Because of their big share of patient prescriptions, the three largest PBMs are about to undergo scrutiny via Congressional reports and looming lawsuits that call out questionable practices
Pharmacy benefit managers (PBMs) are finding themselves under scrutiny from both Federal Trade Commission (FTC) investigations into drug pricing as well as recent Congressional hearings into anticompetitive practices.
Because of how PBMs have captured the lion’s share of patient prescriptions away from retail pharmacies in the United States during the past 15 years, pathologists and clinical laboratory managers may want to track how Congress and federal antitrust regulators respond to this development. The issue is the high cost of prescription drugs for patients and the role of PBMs in keeping drug prices high to optimize their profits.
House representatives pressed the executives for “steering patients to pharmacies the PBM owns and favoring more expensive brand-name drugs on their formularies, or list of covered drugs, which result in higher rebates paid to them by drugmakers,” Healthcare Dive noted.
In its final report, the Committee on Oversight and Accountability found that “PBMs inflate prescription drug costs and interfere with patient care for their own financial benefit.”
Though hearings on PBMs have been increasing, the last time PBM executives testified on the Hill was before the Senate Committee on Finance in 2019, according to Healthcare Dive.
“Spread pricing and rebates benefit PBMs and have helped the three largest PBMs monopolize the pharmaceutical market … these self-benefitting practices only serve to help their bottom line rather than patients,” said Chairman James Comer (above) during a meeting of the federal Committee on Oversight and Accountability. “PBMs have been allowed to hide in the shadows for far too long. I look forward to the Oversight Committee continuing to work in a bipartisan fashion to shine a light on how these PBMs have undermined community pharmacies, raised prescriptions drug prices, and jeopardized patient care.” Clinical laboratory executives may want to track efforts by Congress to rein in PBMs so as to reduce the cost of prescription drugs to patients. (Photo copyright: US Federal Government/Public Domain.)
Turning up the Heat on PBMs
The spotlight began to grow on PBM practices back in 2023. Since then, PBMs have been the focus of three congressional hearings.
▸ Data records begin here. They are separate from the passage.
import Summits.CriticalPhenomena.PercolationContinuityZ3.Theorems.Transplant.ProdSkeletonSign
import Summits.CriticalPhenomena.PercolationContinuityZ3.Theorems.Transplant.CayleyNilThreeLetters
import HarnessLib

/-!
# `θ(p_c) = 0` on `X □ Cay(Γ; letters)` for quasi-transitive `X` and nilpotent `Γ` of class `≤ 3` with two sign automorphisms

builds on p205010 (kernel theorem, internal audit signed; external expert review pending).
Lane `prim-bschramm`, seat `prim-bschramm-p4` gen 11 (PART C3 of `P4-GENERAL.md`).  Helper file (`--supports stmt-CriticalPhenomena-4575 --as helper`).

Customers of `CayleySign₂.theta_boxProd_eq_zero_of_le` (file `ProdSkeletonSign`): the class-`≤ 3` letters-only data of `CayleyNilThreeLetters`
(`NilThreeSigns.SignData`) and the free nilpotent groups `N_{m+2,3}` (`FreeNilThree`), multiplied by ANY connected, locally finite,
bounded-degree, quasi-transitive graph `X` (Cayley or not).
-/

noncomputable section

namespace Summit.CriticalPhenomena.PercolationContinuityZ3.Theorems.Transplant

open SimpleGraph Literature.Probability.LatticeModels Literature.Probability.Percolation
open scoped Classical

variable {W : Type} (X : SimpleGraph W) [X.LocallyFinite] [Countable W]

/-- **`θ_v(p) = 0`, `p ≤ p_c`, on `X □ Cay(Γ; A)`** for every quasi-transitive `X` (connected, locally finite, bounded degree) and every
group `Γ` of class `≤ 3` carrying a `NilThreeSigns.SignData` (letters only).
builds on p205010 (kernel theorem, internal audit signed; external expert review pending). [cite: BenjaminiSchramm1996, Conj. 4; §2] -/
theorem NilThreeSigns.SignData.theta_boxProd_eq_zero_of_le {Γ : Type} [Group Γ] (T : NilThreeSigns.SignData Γ) (hc : X.Connected)
    {ΔX : ℕ} (hΔ : ∀ u, X.degree u ≤ ΔX) (V₀ : Finset W) (hV₀ : ∀ v : W, ∃ γ : X ≃g X, γ v ∈ V₀) (v : W × Γ) {p : unitInterval}
    (hp : (p : ℝ) ≤ criticalProb (X □ mulCayley (T.A : Set Γ)) v) : theta (X □ mulCayley (T.A : Set Γ)) v p = 0 :=
  T.cayleySign₂.theta_boxProd_eq_zero_of_le X hc hΔ V₀ hV₀ v hp

/-- **`θ_v(p) = 0`, `p ≤ p_c`, on `X □ Cay(N_{m+2,3}; letters)`** for every quasi-transitive `X` (connected, locally finite, bounded degree)
and every rank `m + 2 ≥ 2`.
builds on p205010 (kernel theorem, internal audit signed; external expert review pending). [cite: BenjaminiSchramm1996, Conj. 4; §2] -/
theorem FreeNilThree.theta_boxProd_eq_zero_of_le (m : ℕ) (hc : X.Connected) {ΔX : ℕ} (hΔ : ∀ u, X.degree u ≤ ΔX) (V₀ : Finset W)
    (hV₀ : ∀ v : W, ∃ γ : X ≃g X, γ v ∈ V₀) (v : W × FreeNilClass.N m 2) {p : unitInterval}
    (hp : (p : ℝ) ≤ criticalProb (X □ mulCayley (↑(FreeNilClass.AL m 2) : Set (FreeNilClass.N m 2))) v) :
    theta (X □ mulCayley (↑(FreeNilClass.AL m 2) : Set (FreeNilClass.N m 2))) v p = 0 :=
  (FreeNilThree.cayleySign₂ m).theta_boxProd_eq_zero_of_le X hc hΔ V₀ hV₀ v hp

end Summit.CriticalPhenomena.PercolationContinuityZ3.Theorems.Transplant

end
The late July meeting came just hours after Chairman James Comer, R-KY, presented his report following a 32-month-long investigation “into how PBMs raise prices and reduce consumer choice,” Healthcare Dive reported.
Comer’s research found that “PBMs have used their position as middlemen to cement anticompetitive policies which have increased prescription drug costs, hurt independent pharmacies, and harmed patient care,” according to a press release announcing the upcoming hearing with the executives of the three largest PBMs.
Comer’s report uncovered “300 examples of the three PBMs preferring medications that cost at least $500 more per claim than a safe alternative medication excluded from their formularies,” Healthcare Dive noted.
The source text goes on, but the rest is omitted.